The regularity of payments appears strongly related[16] to the likelihood of fathers maintaining frequent contact with their children. The impact of this relationship remains important even after taking into account the type of custody and child support arrangements, the type of union, the level of tension between parents, and the time elapsed since separation.[17]
RELATIONSHIP BETWEEN FAMILY TYPE AND CHILD POVERTY
According to the recent Statistics Canada report Women in Canada, 2000, lone-parent families headed by women have the highest incidence of low income. Based on 1997 data, 56 percent of these families fell below the low-income cut-offs. The situation has remained virtually unchanged since 1980, when the rate was 57 percent. [18]
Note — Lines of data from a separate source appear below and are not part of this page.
/-- **(Ind2) of the Dupuy–Hilado-level instance preserves the lattices** `I(^{S^±_{j+1}};D⊢_{v_ℚ})` at every PRIME
`p` (DH §4 p. 13, kernel-checked for c312-1's `Ind2` on the defined integral structures; no `LogvLaw` needed —
set preservation, not volume preservation). [cite: DupuyHilado2025, §4.9] -/
theorem ind2_image_shellPk_DH {j : (thetaIndex X).Label} (p : Nat.Primes)
    {φ : (logShellsDH X logv).Packet j (.inr p) ≃ₗ[ℚ] (logShellsDH X logv).Packet j (.inr p)}
    (hφ : φ ∈ (logShellsDH X logv).Ind2 j (.inr p)) :
    φ '' ((logShellsDH X logv).shellPk j (.inr p) : Set _) = (logShellsDH X logv).shellPk j (.inr p) := by
  refine (logShellsDH X logv).image_shellPk_of_mem_Ind2 (fun v g hg => ?_) hφ
  obtain ⟨x, hx⟩ := v
  rcases x with w | w
  · exact absurd hx (by simp [thetaIndex])
  · exact ismDH_image_shell_inr logv w g hg

end Real

/-! ## The SECOND integral structure `I(^{S^±_{j+1},j};D⊢_v)` under (Ind2) (appended; theorems only) -/

namespace LogShells

variable (L : LogShells T)

/-- The generating set of `I(^{S^±_{j+1},j};D⊢_v)`: pure tensors of shell elements whose `j`-th component is
supported on the summand `v` — `L.shellSub j v` is its additive closure by definition. [folklore] -/
theorem shellSub_eq_closure (j : T.Label) (v : T.V) :
    L.shellSub j v = AddSubgroup.closure
      {t | ∃ x : T.Caps j → L.Packet1 (T.over v), (∀ i (w : T.Fibre (T.over v)), x i w ∈ L.shellSubgroup w.1) ∧
        (∀ w : T.Fibre (T.over v), w.1 ≠ v → x (T.selfIndex j) w = 0) ∧ t = L.tprod j _ x} := rfl

/-- A linear automorphism mapping a generating set onto itself maps its additive closure onto itself.
[folklore] -/
theorem image_closure_of_image_eq {M : Type} [AddCommGroup M] [Module ℚ M] (f : M ≃ₗ[ℚ] M) (S : Set M)
    (hf : f '' S = S) : f '' (AddSubgroup.closure S : Set M) = AddSubgroup.closure S := by
  set f' := f.toLinearMap.toAddMonoidHom
  have hff : (⇑f' : M → M) = ⇑f := rfl
  have h := AddMonoidHom.map_closure f' S
  have h2 : f' '' (AddSubgroup.closure S : Set M) = (AddSubgroup.closure (f' '' S) : Set M) := by
    rw [← AddSubgroup.coe_map, h]
  rw [← hff, h2, hff, hf]

/-- **(Ind2)-type families PRESERVE THE SECOND INTEGRAL STRUCTURE** `I(^{S^±_{j+1},j};D⊢_v)` ([IUTchIII] Prop. 3.2
(ii) "`I(^{A,α}D⊢_v) ⊆ log(^{A,α}D⊢_v)`"): a summand-wise family `g_{i,w}`, each mapping `I_w` onto itself, maps the
pure tensors of shell elements supported at `v` in the factor `j` onto themselves (`g_{j,w}(0) = 0` keeps the
support condition) — for every log-shell signature. [cite: DupuyHilado2025, §4.9] -/
theorem factorwise_summandwise_image_shellSub (j : T.Label) (v : T.V)
    (g : T.Caps j → ∀ w : T.Fibre (T.over v), L.carrier w.1 ≃ₗ[ℚ] L.carrier w.1)
    (hg : ∀ i (w : T.Fibre (T.over v)), g i w '' L.shell w.1 = L.shell w.1) :
    (L.factorwise j (T.over v) fun i => L.summandwise (T.over v) (g i)) ''
        (L.shellSub j v : Set (L.Packet j (T.over v))) = L.shellSub j v := by
  rw [shellSub_eq_closure]
  apply image_closure_of_image_eq
  ext t
  constructor
  · rintro ⟨_, ⟨x, hx, hx0, rfl⟩, rfl⟩
    refine ⟨fun i w => g i w (x i w), fun i w => L.mem_shellSubgroup_of_image_shell (g i w) (hg i w) (hx i w),
      fun w hw => ?_, L.factorwise_summandwise_tprod j _ g x⟩
    simp only [hx0 w hw, map_zero]
  · rintro ⟨x, hx, hx0, rfl⟩
    refine ⟨L.tprod j _ (fun i w => (g i w).symm (x i w)), ⟨fun i w => (g i w).symm (x i w), fun i w =>
      L.mem_shellSubgroup_of_image_shell (g i w).symm (L.symm_image_shell_of_image_shell (g i w) (hg i w))
        (hx i w), fun w hw => ?_, rfl⟩, ?_⟩
    · simp only [hx0 w hw, map_zero]
    · rw [L.factorwise_summandwise_tprod j _ g]
      congr 1
      funext i w
      exact (g i w).apply_symm_apply (x i w)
Statistics Canada's low-income cut-offs are used to classify families and unattached individuals into "low income" and "other" groups. Families or individuals are classified as "low income" if they spend, on average, at least 20 percentage points more of their pre-tax income than the Canadian average on food, shelter, and clothing. Using 1992 as the base year, families and individuals with incomes below the low-income cut-offs usually spend more than 54.7 percent of their income on these items and are considered to be in straitened circumstances. The number of people in the family and the size of the urban or rural area where the family lives are also taken into consideration.
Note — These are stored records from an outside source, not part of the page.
import Literature.AlgebraicGeometry.Resolution.AlterationsStrictTransformProofs
import Literature.AlgebraicGeometry.Resolution.AlterationsStableModelMorphism
import Literature.AlgebraicGeometry.Resolution.RelativeDimensionCurve
import Literature.AlgebraicGeometry.Motives.GoodReductionSpecialFibreProofs
import HarnessLib

/-!
# De Jong's alteration theorem, 4.15 PROVED: the strict transform of a fibred pair

Topic: `Literature/AlgebraicGeometry/Resolution`. DISCHARGE of the named fact
`DeJong1996StrictTransform` (`AlterationsStrictTransform.lean`; de Jong 1996, 4.15):

> "4.15. Assume (i)–(v), (vi) a)–e). In the sequel we will consider projective alterations
> `ψ : Y' → Y`, which are generically étale. […] Here `X'` is the reduction of the scheme
> `Y' ×_Y X` […]. Put `Z' = pr₂⁻¹(Z)_red` […]. It is easy to see that the morphism `f'` satisfies
> (vi) a)–c); from this we conclude that `X'` is irreducible. Thus `φ : X' → X` is a projective
> alteration which is generically étale. Conditions (i), (iii) and (iv) are all right for the
> pair `(X', Z')`, but (v) may fail, for example if `Y'` is not normal. Finally, (vi) d) is
> trivial to verify for `f'|_{Z'}` and (vi) e) holds since `φ⁻¹(sm(X/Y)) ⊂ sm(X'/Y')`." (p. 71)

Continuing `AlterationsStrictTransformProofs.lean` ((vi) a)–c) for `f' = ι ≫ pr_{Y'}`, `φ` an
alteration, the irreducibility criterion) for a surjective closed immersion
`ι : X' → X ×_Y Y'` from a reduced scheme, everything here is PROVED:

* **`X'` is integral** (`StrictTransform.isIntegral`): the generic fibre of `f'` is smooth over
  `κ(η')` and connected, hence irreducible (its local rings are domains, Stacks 056S;
  Görtz–Wedhorn I, Exercise 3.16, `Motives.irreducibleSpace_of_isDomain_stalk`), and the smooth
  locus of `f'` is dense in every fibre, so `X'` is irreducible
  (`StrictTransform.irreducibleSpace_of_dense_smoothLocus`), and it is reduced;
* **(iii)** `X'` is projective over `k` (`StrictTransform.isProjectiveOver`: a closed subscheme of
  `X ×_Y Y'`, projective by `isProjectiveOver_pullback`); **(iv)** `Z' = φ⁻¹(Z)` is the support of
  the pulled-back divisor (`StrictTransform.exists_isEffectiveCartier`, 4.10);
* **(vi) d)** (`StrictTransform.isFiniteGenericallyEtaleOn`): `Z'_red` is a closed subscheme of the
  finite `Y'`-scheme `Z_red ×_Y Y'` onto which it maps, so `f'|_{Z'}` is finite; it is étale on
  the preimage of the étale locus `V₀` of `f|_Z` (over which `Z_red ×_Y Y'` is étale, hence
  reduced, so that `Z'_red → Z_red ×_Y Y'` is an isomorphism there), and that preimage is dense:
  every point of `Z'` is a specialisation of a point of `Z'` of coheight `≤ 1` (Krull, (iv)),
  which lies over the generic point of `Y'` ("any component dominates",
  `apply_eq_genericPoint_of_coheight_le_one`), hence over the generic point of `Y`, where `Z_red`
  has only generic points of components (`f|_Z` finite), all inside the dense open `V₀`;
* **(vi) e)** (`StrictTransform.hasThreeSmoothPoints`): geometric fibres of `f'` are homeomorphic,
  over `φ`, to geometric fibres of `f`, and `φ⁻¹(sm(X/Y)) ⊆ sm(X'/Y')`;
* **`DeJong1996StrictTransform_holds`** — the named fact, with `X' = (X ×_Y Y')_red` the reduced
  closed subscheme of Mathlib's `pullback f ψ` on its whole space; and the consequences
  `DeJong1996SectionsReduction.of_galoisNormalization` (4.15–4.16 from the Galois normalisation
  4.16 alone) and
  `DeJong1996MultisectionToPreSemiStablePair.of_galoisNormalization_of_stableModel_of_toMorphism`
  (4.15–4.22a from 4.16, 4.17 and 4.18–4.21 + opening of 4.22).

## Sources

* A. J. de Jong, *Smoothness, semi-stability and alterations*, Publ. Math. IHÉS 83 (1996) 51–93:
  2.20 (p. 61), 4.4, 4.10 (pp. 66–67), 4.15–4.16 (p. 71).
* Q. Liu, *Algebraic Geometry and Arithmetic Curves* (2002), Prop. 4.3.8.
* U. Görtz, T. Wedhorn, *Algebraic Geometry I: Schemes*, 2nd ed. (2020), Exercise 3.16.
* The Stacks Project, Tag 056S.
-/

noncomputable section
Source: Women in Canada 2000. Ottawa: Statistics Canada, Catalogue No. 89-503-XPE, 2000, p. 140.
Lone-parent families headed by women also account for a disproportionate share of all children living in low-income situations. Although only 13.4 percent of all children aged 18 and younger who were living at home in 1997 belonged to lone-parent families headed by women, these families accounted for over 40 percent of all children in the low-income category.[19]
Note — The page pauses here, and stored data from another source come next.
/-- **`T₁ ⊕ T₂ − 1` is nilpotent if `T₁ − 1`, `T₂ − 1` are**, over any commutative ring (the tree's `Literature.LinearAlgebra.isNilpotent_prodMap_sub_one`
is the field case). [cite: Borel1991, I.4 (4.2, 4.4)] [cite: Deligne1970, I.1] -/
theorem isNilpotent_prodMap_sub_one {f : Module.End R M} {g : Module.End R N} (hf : IsNilpotent (f - 1)) (hg : IsNilpotent (g - 1)) :
    IsNilpotent (f.prodMap g - 1) := by
  obtain ⟨m, hm⟩ := hf
  obtain ⟨n, hn⟩ := hg
  have h1 : f.prodMap g - 1 = (f - 1).prodMap (g - 1) := LinearMap.ext fun _ => rfl
  refine ⟨m + n, ?_⟩
  rw [h1, prodMap_pow, pow_eq_zero_of_le (Nat.le_add_right m n) hm, pow_eq_zero_of_le (Nat.le_add_left n m) hn, LinearMap.prodMap_zero]

/-- Quasi-unipotent form for `⊕`. [cite: Schmid1973, §4, (4.5)] [cite: Deligne1970, I.1] -/
theorem isNilpotent_prodMap_pow_sub_one {f : Module.End R M} {g : Module.End R N} (a : ℕ) (hf : IsNilpotent (f ^ a - 1)) (hg : IsNilpotent (g ^ a - 1)) :
    IsNilpotent (f.prodMap g ^ a - 1) := by
  rw [prodMap_pow]
  exact isNilpotent_prodMap_sub_one hf hg

/-- **«`≡ 1 (mod c)`» is inherited by `T₁ ⊗ T₂`**: if `T₁ u − u ∈ c·M` and `T₂ v − v ∈ c·N` pointwise, then `(T₁ ⊗ T₂) z − z ∈ c·(M ⊗ N)`
(`T₁u ⊗ T₂v − u ⊗ v = (T₁u − u) ⊗ T₂v + u ⊗ (T₂v − v)`). [cite: CattaniDeligneKaplan1995, «Proof of 1.5 ⟹ 1.1» (p. 485)] [cite: Deligne1970, I.1] -/
theorem forall_exists_map_sub_eq_smul {f : Module.End R M} {g : Module.End R N} (c : R) (hf : ∀ m : M, ∃ m' : M, f m - m = c • m')
    (hg : ∀ n : N, ∃ n' : N, g n - n = c • n') : ∀ z : M ⊗[R] N, ∃ z' : M ⊗[R] N, TensorProduct.map f g z - z = c • z' := by
  intro z
  induction z using TensorProduct.induction_on with
  | zero => exact ⟨0, by rw [map_zero, sub_zero, smul_zero]⟩
  | tmul m n =>
    obtain ⟨m', hm'⟩ := hf m
    obtain ⟨n', hn'⟩ := hg n
    refine ⟨m' ⊗ₜ[R] g n + m ⊗ₜ[R] n', ?_⟩
    rw [TensorProduct.map_tmul, smul_add, TensorProduct.smul_tmul', ← TensorProduct.tmul_smul, ← hm', ← hn', TensorProduct.sub_tmul,
      TensorProduct.tmul_sub, sub_add_sub_cancel]
  | add x y hx hy =>
    obtain ⟨x', hx'⟩ := hx
    obtain ⟨y', hy'⟩ := hy
    exact ⟨x' + y', by rw [map_add, add_sub_add_comm, hx', hy', smul_add]⟩

/-- The same with `c : ℕ`. [cite: CattaniDeligneKaplan1995, «Proof of 1.5 ⟹ 1.1» (p. 485)] -/
theorem forall_exists_map_sub_eq_nsmul {f : Module.End R M} {g : Module.End R N} (c : ℕ) (hf : ∀ m : M, ∃ m' : M, f m - m = c • m')
    (hg : ∀ n : N, ∃ n' : N, g n - n = c • n') : ∀ z : M ⊗[R] N, ∃ z' : M ⊗[R] N, TensorProduct.map f g z - z = c • z' := fun z => by
  obtain ⟨z', hz'⟩ := forall_exists_map_sub_eq_smul (c : R) (fun m => (hf m).imp fun m' h => h.trans (Nat.cast_smul_eq_nsmul R c m').symm)
    (fun n => (hg n).imp fun n' h => h.trans (Nat.cast_smul_eq_nsmul R c n').symm) z
  exact ⟨z', hz'.trans (Nat.cast_smul_eq_nsmul R c z')⟩

/-- **«`≡ 1 (mod c)`» is inherited by `T₁ ⊕ T₂`** (any scalars acting on both). [cite: CattaniDeligneKaplan1995, «Proof of 1.5 ⟹ 1.1» (p. 485)] [cite: Deligne1970, I.1] -/
theorem forall_exists_prodMap_sub_eq_smul {T : Type*} [SMul T M] [SMul T N] {f : Module.End R M} {g : Module.End R N} (c : T)
    (hf : ∀ m : M, ∃ m' : M, f m - m = c • m') (hg : ∀ n : N, ∃ n' : N, g n - n = c • n') :
    ∀ x : M × N, ∃ x' : M × N, f.prodMap g x - x = c • x' := fun x => by
  obtain ⟨m', hm'⟩ := hf x.1
  obtain ⟨n', hn'⟩ := hg x.2
  exact ⟨(m', n'), Prod.ext hm' hn'⟩

/-- **On a free module, «`T ≡ 1 (mod c)` pointwise» means `T − 1 = c·B` for a linear `B`** (define `B` on a basis). [cite: Borel1969, §17.1]
[cite: CattaniDeligneKaplan1995, «Proof of 1.5 ⟹ 1.1» (p. 485)] -/
theorem exists_sub_one_eq_smul_of_forall [Module.Free R M] {f : Module.End R M} (c : R) (hf : ∀ m : M, ∃ m' : M, f m - m = c • m') :
    ∃ B : Module.End R M, f - 1 = c • B := by
  let b := Module.Free.chooseBasis R M
  refine ⟨b.constr R fun i => Classical.choose (hf (b i)), b.ext fun i => ?_⟩
  rw [LinearMap.smul_apply, Module.Basis.constr_basis]
  exact Classical.choose_spec (hf (b i))

/-- **«`≡ 1 (mod c)`» is inherited by `T^∨` on a free module** (`T^∨ − 1 = (T − 1)^∨ = c·B^∨`). [cite: CattaniDeligneKaplan1995, «Proof of 1.5 ⟹ 1.1» (p. 485)]
[cite: Deligne1970, I.1] -/
theorem forall_exists_dualMap_sub_eq_smul [Module.Free R M] {f : Module.End R M} (c : R) (hf : ∀ m : M, ∃ m' : M, f m - m = c • m') :
    ∀ φ : Module.Dual R M, ∃ φ' : Module.Dual R M, f.dualMap φ - φ = c • φ' := by
  obtain ⟨B, hB⟩ := exists_sub_one_eq_smul_of_forall c hf
  intro φ
  refine ⟨B.dualMap φ, LinearMap.ext fun m => ?_⟩
  have hm : f m - m = c • B m := LinearMap.congr_fun hB m
  show φ (f m) - φ m = c • φ (B m)
  rw [← map_sub, hm, map_smul]

/-- The same with `c : ℕ`. [cite: CattaniDeligneKaplan1995, «Proof of 1.5 ⟹ 1.1» (p. 485)] -/
theorem forall_exists_dualMap_sub_eq_nsmul [Module.Free R M] {f : Module.End R M} (c : ℕ) (hf : ∀ m : M, ∃ m' : M, f m - m = c • m') :
    ∀ φ : Module.Dual R M, ∃ φ' : Module.Dual R M, f.dualMap φ - φ = c • φ' := fun φ => by
  obtain ⟨φ', hφ'⟩ := forall_exists_dualMap_sub_eq_smul (c : R) (fun m => (hf m).imp fun m' h => h.trans (Nat.cast_smul_eq_nsmul R c m').symm) φ
  exact ⟨φ', hφ'.trans (Nat.cast_smul_eq_nsmul R c φ')⟩

end Linear

/-! ## §3 Local systems: the transport along `γ⁻¹` -/

namespace LocalSystem

universe u

variable {R : Type u} [CommRing R] {S : Type u} [TopologicalSpace S] (V : LocalSystem R S)

/-- Along a loop, **the monodromy along `γ⁻¹` is unipotent iff the monodromy along `γ` is** (they are mutually inverse). [cite: Deligne1970, I.1.1]
[cite: Borel1991, I.4 (4.2, 4.4)] -/
theorem isNilpotent_transport_symm_sub_one_iff {s : S} (γ : Path.Homotopic.Quotient s s) :
    IsNilpotent (V.transport γ.symm - 1) ↔ IsNilpotent (V.transport γ - 1) := by
  have h₁ : V.transport γ * V.transport γ.symm = 1 := LinearMap.ext (V.transport_apply_transport_symm γ)
  have h₂ : V.transport γ.symm * V.transport γ = 1 := LinearMap.ext (V.transport_symm_apply_transport γ)
  exact ⟨isNilpotent_sub_one_of_mul_eq_one h₂ h₁, isNilpotent_sub_one_of_mul_eq_one h₁ h₂⟩

/-- Along a loop, **«`≡ 1 (mod c)`» along `γ⁻¹` follows from «`≡ 1 (mod c)`» along `γ`** (`γ⁻¹_* u − u = −γ⁻¹_*(γ_* v − v)` with `u = γ_* v`…;
here `v = γ⁻¹_* u`). [cite: CattaniDeligneKaplan1995, «Proof of 1.5 ⟹ 1.1» (p. 485)] [cite: Deligne1970, I.1.1] -/
theorem forall_exists_transport_symm_sub_eq_smul {s : S} (γ : Path.Homotopic.Quotient s s) {T : Type*} [Monoid T] [DistribMulAction T (V.fiber s)]
    (c : T) (h : ∀ u : V.fiber s, ∃ u' : V.fiber s, V.transport γ u - u = c • u') :
    ∀ u : V.fiber s, ∃ u' : V.fiber s, V.transport γ.symm u - u = c • u' := fun u => by
  obtain ⟨v', hv'⟩ := h (V.transport γ.symm u)
  rw [V.transport_apply_transport_symm] at hv'
  exact ⟨-v', by rw [smul_neg, ← hv', neg_sub]⟩

end LocalSystem

/-! ## §4 VHS data: the tensor constructions inherit (quasi-)unipotent monodromy and level structures -/

namespace VHSData

variable {S : Type} [TopologicalSpace S] {k k₁ k₂ : ℤ}

section Tensor

variable (D₁ : VHSData S k₁) (D₂ : VHSData S k₂) {s : S} (γ : Path.Homotopic.Quotient s s)

/-- **`D₁ ⊗ D₂`: unipotent integral monodromy from that of the factors** (`γ_* = γ_* ⊗ γ_*`). [cite: Deligne1970, I.1] [cite: Borel1991, I.4 (4.2, 4.4)] -/
theorem isNilpotent_tensor_VZ_transport_sub_one (h₁ : IsNilpotent (D₁.VZ.transport γ - 1)) (h₂ : IsNilpotent (D₂.VZ.transport γ - 1)) :
    IsNilpotent ((D₁.tensor D₂).VZ.transport γ - 1) :=
  Literature.LinearAlgebra.isNilpotent_tensorProductMap_sub_one h₁ h₂

/-- `D₁ ⊗ D₂`: unipotent rational monodromy from that of the factors. [cite: Deligne1970, I.1] [cite: Borel1991, I.4 (4.2, 4.4)] -/
theorem isNilpotent_tensor_V_transport_sub_one (h₁ : IsNilpotent (D₁.V.transport γ - 1)) (h₂ : IsNilpotent (D₂.V.transport γ - 1)) :
    IsNilpotent ((D₁.tensor D₂).V.transport γ - 1) :=
  Literature.LinearAlgebra.isNilpotent_tensorProductMap_sub_one h₁ h₂

/-- `D₁ ⊗ D₂`: quasi-unipotent monodromy (common exponent) from that of the factors. [cite: Schmid1973, §4, (4.5)] [cite: Deligne1970, I.1] -/
theorem isNilpotent_tensor_V_transport_pow_sub_one (a : ℕ) (h₁ : IsNilpotent (D₁.V.transport γ ^ a - 1)) (h₂ : IsNilpotent (D₂.V.transport γ ^ a - 1)) :
    IsNilpotent ((D₁.tensor D₂).V.transport γ ^ a - 1) :=
  isNilpotent_map_pow_sub_one a h₁ h₂

/-- **`D₁ ⊗ D₂`: «monodromy `≡ 1 (mod k)`» from that of the factors.** [cite: CattaniDeligneKaplan1995, «Proof of 1.5 ⟹ 1.1» (p. 485)] [cite: Deligne1970, I.1] -/
theorem forall_exists_tensor_VZ_transport_sub_eq_smul (c : ℕ) (h₁ : ∀ u : D₁.VZ.fiber s, ∃ u' : D₁.VZ.fiber s, D₁.VZ.transport γ u - u = c • u')
    (h₂ : ∀ u : D₂.VZ.fiber s, ∃ u' : D₂.VZ.fiber s, D₂.VZ.transport γ u - u = c • u') :
    ∀ z : (D₁.tensor D₂).VZ.fiber s, ∃ z' : (D₁.tensor D₂).VZ.fiber s, (D₁.tensor D₂).VZ.transport γ z - z = c • z' :=
  forall_exists_map_sub_eq_nsmul c h₁ h₂

end Tensor

section Dual

variable (D : VHSData S k) {s : S} (γ : Path.Homotopic.Quotient s s)

/-- **`D^∨`: unipotent integral monodromy from that of `D`** (`γ_*` on `V^∨` is `((γ⁻¹)_*)^∨`). [cite: Deligne1970, I.1] [cite: Borel1991, I.4 (4.2, 4.4)] -/
theorem isNilpotent_dual_VZ_transport_sub_one (h : IsNilpotent (D.VZ.transport γ - 1)) : IsNilpotent (D.dual.VZ.transport γ - 1) :=
  Literature.LinearAlgebra.isNilpotent_dualMap_sub_one ((D.VZ.isNilpotent_transport_symm_sub_one_iff γ).2 h)

/-- `D^∨`: unipotent rational monodromy from that of `D`. [cite: Deligne1970, I.1] [cite: Borel1991, I.4 (4.2, 4.4)] -/
theorem isNilpotent_dual_V_transport_sub_one (h : IsNilpotent (D.V.transport γ - 1)) : IsNilpotent (D.dual.V.transport γ - 1) :=
  Literature.LinearAlgebra.isNilpotent_dualMap_sub_one ((D.V.isNilpotent_transport_symm_sub_one_iff γ).2 h)

/-- **`D^∨`: «monodromy `≡ 1 (mod k)`» from that of `D`** (`V_ℤ,s` is free: `D.free s`). [cite: CattaniDeligneKaplan1995, «Proof of 1.5 ⟹ 1.1» (p. 485)]
[cite: Deligne1970, I.1] -/
theorem forall_exists_dual_VZ_transport_sub_eq_smul (c : ℕ) (h : ∀ u : D.VZ.fiber s, ∃ u' : D.VZ.fiber s, D.VZ.transport γ u - u = c • u') :
    ∀ φ : D.dual.VZ.fiber s, ∃ φ' : D.dual.VZ.fiber s, D.dual.VZ.transport γ φ - φ = c • φ' := by
  haveI := D.free s
  exact forall_exists_dualMap_sub_eq_nsmul c (D.VZ.forall_exists_transport_symm_sub_eq_smul γ c h)

end Dual

section Hom

variable (D₁ D₂ : VHSData S k) {s : S} (γ : Path.Homotopic.Quotient s s)

/-- **`Hom(D₁, D₂) = D₁^∨ ⊗ D₂`: unipotent integral monodromy from that of `D₁`, `D₂`.** [cite: Deligne1970, I.1] [cite: Borel1991, I.4 (4.2, 4.4)] -/
theorem isNilpotent_hom_VZ_transport_sub_one (h₁ : IsNilpotent (D₁.VZ.transport γ - 1)) (h₂ : IsNilpotent (D₂.VZ.transport γ - 1)) :
    IsNilpotent ((D₁.hom D₂).VZ.transport γ - 1) :=
  Literature.LinearAlgebra.isNilpotent_tensorProductMap_sub_one (D₁.isNilpotent_dual_VZ_transport_sub_one γ h₁) h₂

/-- `Hom(D₁, D₂)`: unipotent rational monodromy from that of `D₁`, `D₂`. [cite: Deligne1970, I.1] [cite: Borel1991, I.4 (4.2, 4.4)] -/
theorem isNilpotent_hom_V_transport_sub_one (h₁ : IsNilpotent (D₁.V.transport γ - 1)) (h₂ : IsNilpotent (D₂.V.transport γ - 1)) :
    IsNilpotent ((D₁.hom D₂).V.transport γ - 1) :=
  Literature.LinearAlgebra.isNilpotent_tensorProductMap_sub_one (D₁.isNilpotent_dual_V_transport_sub_one γ h₁) h₂

end Hom

section Prod

variable (D₁ D₂ : VHSData S k) {s : S} (γ : Path.Homotopic.Quotient s s)

/-- **`D₁ ⊕ D₂`: unipotent integral monodromy from that of the summands.** [cite: Deligne1970, I.1] [cite: Borel1991, I.4 (4.2, 4.4)] -/
theorem isNilpotent_prod_VZ_transport_sub_one (h₁ : IsNilpotent (D₁.VZ.transport γ - 1)) (h₂ : IsNilpotent (D₂.VZ.transport γ - 1)) :
    IsNilpotent ((D₁.prod D₂).VZ.transport γ - 1) :=
  isNilpotent_prodMap_sub_one h₁ h₂

/-- `D₁ ⊕ D₂`: unipotent rational monodromy from that of the summands. [cite: Deligne1970, I.1] [cite: Borel1991, I.4 (4.2, 4.4)] -/
theorem isNilpotent_prod_V_transport_sub_one (h₁ : IsNilpotent (D₁.V.transport γ - 1)) (h₂ : IsNilpotent (D₂.V.transport γ - 1)) :
    IsNilpotent ((D₁.prod D₂).V.transport γ - 1) :=
  isNilpotent_prodMap_sub_one h₁ h₂

/-- `D₁ ⊕ D₂`: quasi-unipotent monodromy (common exponent) from that of the summands. [cite: Schmid1973, §4, (4.5)] [cite: Deligne1970, I.1] -/
theorem isNilpotent_prod_V_transport_pow_sub_one (a : ℕ) (h₁ : IsNilpotent (D₁.V.transport γ ^ a - 1)) (h₂ : IsNilpotent (D₂.V.transport γ ^ a - 1)) :
    IsNilpotent ((D₁.prod D₂).V.transport γ ^ a - 1) :=
  isNilpotent_prodMap_pow_sub_one a h₁ h₂

/-- **`D₁ ⊕ D₂`: «monodromy `≡ 1 (mod k)`» from that of the summands.** [cite: CattaniDeligneKaplan1995, «Proof of 1.5 ⟹ 1.1» (p. 485)] [cite: Deligne1970, I.1] -/
theorem forall_exists_prod_VZ_transport_sub_eq_smul (c : ℕ) (h₁ : ∀ u : D₁.VZ.fiber s, ∃ u' : D₁.VZ.fiber s, D₁.VZ.transport γ u - u = c • u')
    (h₂ : ∀ u : D₂.VZ.fiber s, ∃ u' : D₂.VZ.fiber s, D₂.VZ.transport γ u - u = c • u') :
    ∀ x : (D₁.prod D₂).VZ.fiber s, ∃ x' : (D₁.prod D₂).VZ.fiber s, (D₁.prod D₂).VZ.transport γ x - x = c • x' := fun x => by
  obtain ⟨m', hm'⟩ := h₁ x.1
  obtain ⟨n', hn'⟩ := h₂ x.2
  exact ⟨(m', n'), Prod.ext hm' hn'⟩

end Prod

section Twist

variable (D : VHSData S k) (j : ℤ) {s : S} (γ : Path.Homotopic.Quotient s s)

/-- `D(j)` has the monodromy of `D`. [cite: DeligneHodgeII1971, 2.1.14] [cite: Deligne1970, I.1] -/
theorem isNilpotent_tateTwist_VZ_transport_sub_one_iff : IsNilpotent ((D.tateTwist j).VZ.transport γ - 1) ↔ IsNilpotent (D.VZ.transport γ - 1) := Iff.rfl

/-- `D(j)` has the rational monodromy of `D`. [cite: DeligneHodgeII1971, 2.1.14] [cite: Deligne1970, I.1] -/
theorem isNilpotent_tateTwist_V_transport_sub_one_iff : IsNilpotent ((D.tateTwist j).V.transport γ - 1) ↔ IsNilpotent (D.V.transport γ - 1) := Iff.rfl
RELATIONSHIP BETWEEN SOCIAL ASSISTANCE AND CHILD SUPPORT
To better understand how getting child support payments affects low-income recipients, the Department of Justice reviewed the way child support influences the amounts of income-tested benefits such as social assistance, health services, housing subsidies, child care subsidies, access to legal aid, and government cash transfers. The Department did this in each jurisdiction.[20]
Generally, social assistance ministries treat child support received as income, and deduct the full amount from the benefits delivered by the provincial or territorial government. Saskatchewan, British Columbia, and Yukon exempt the first $100, as does Quebec if the child is under the age of five.
Child support is considered income when calculating the parent's co-payment for health services, housing subsidies, child care subsidies and access to legal aid for civil purposes. The benefits that provinces and territories provide vary greatly.
Government cash transfers, the most notable being the National Child Benefit, generally use the family's net income to calculate the amount delivered by federal, provincial, and territorial governments. Non-taxable child support is not considered in the family's net income.
EFFECT OF CHANGING FAMILY SITUATIONS ON CHILDREN
Studies on the effects of separation and divorce on children have found that while most children come through the changes to their family fairly well, some are harmed by the experience, even well into adulthood.
Of all the things that can affect children, such as troubled relationships with their parents and economic disadvantage, parental conflict —before, during and after separation and divorce—has the most noticeable impact.[21] Children who grow up surrounded by conflict between their parents are often poor achievers at school and have behavioural and psychological problems and reduced social skills.[22]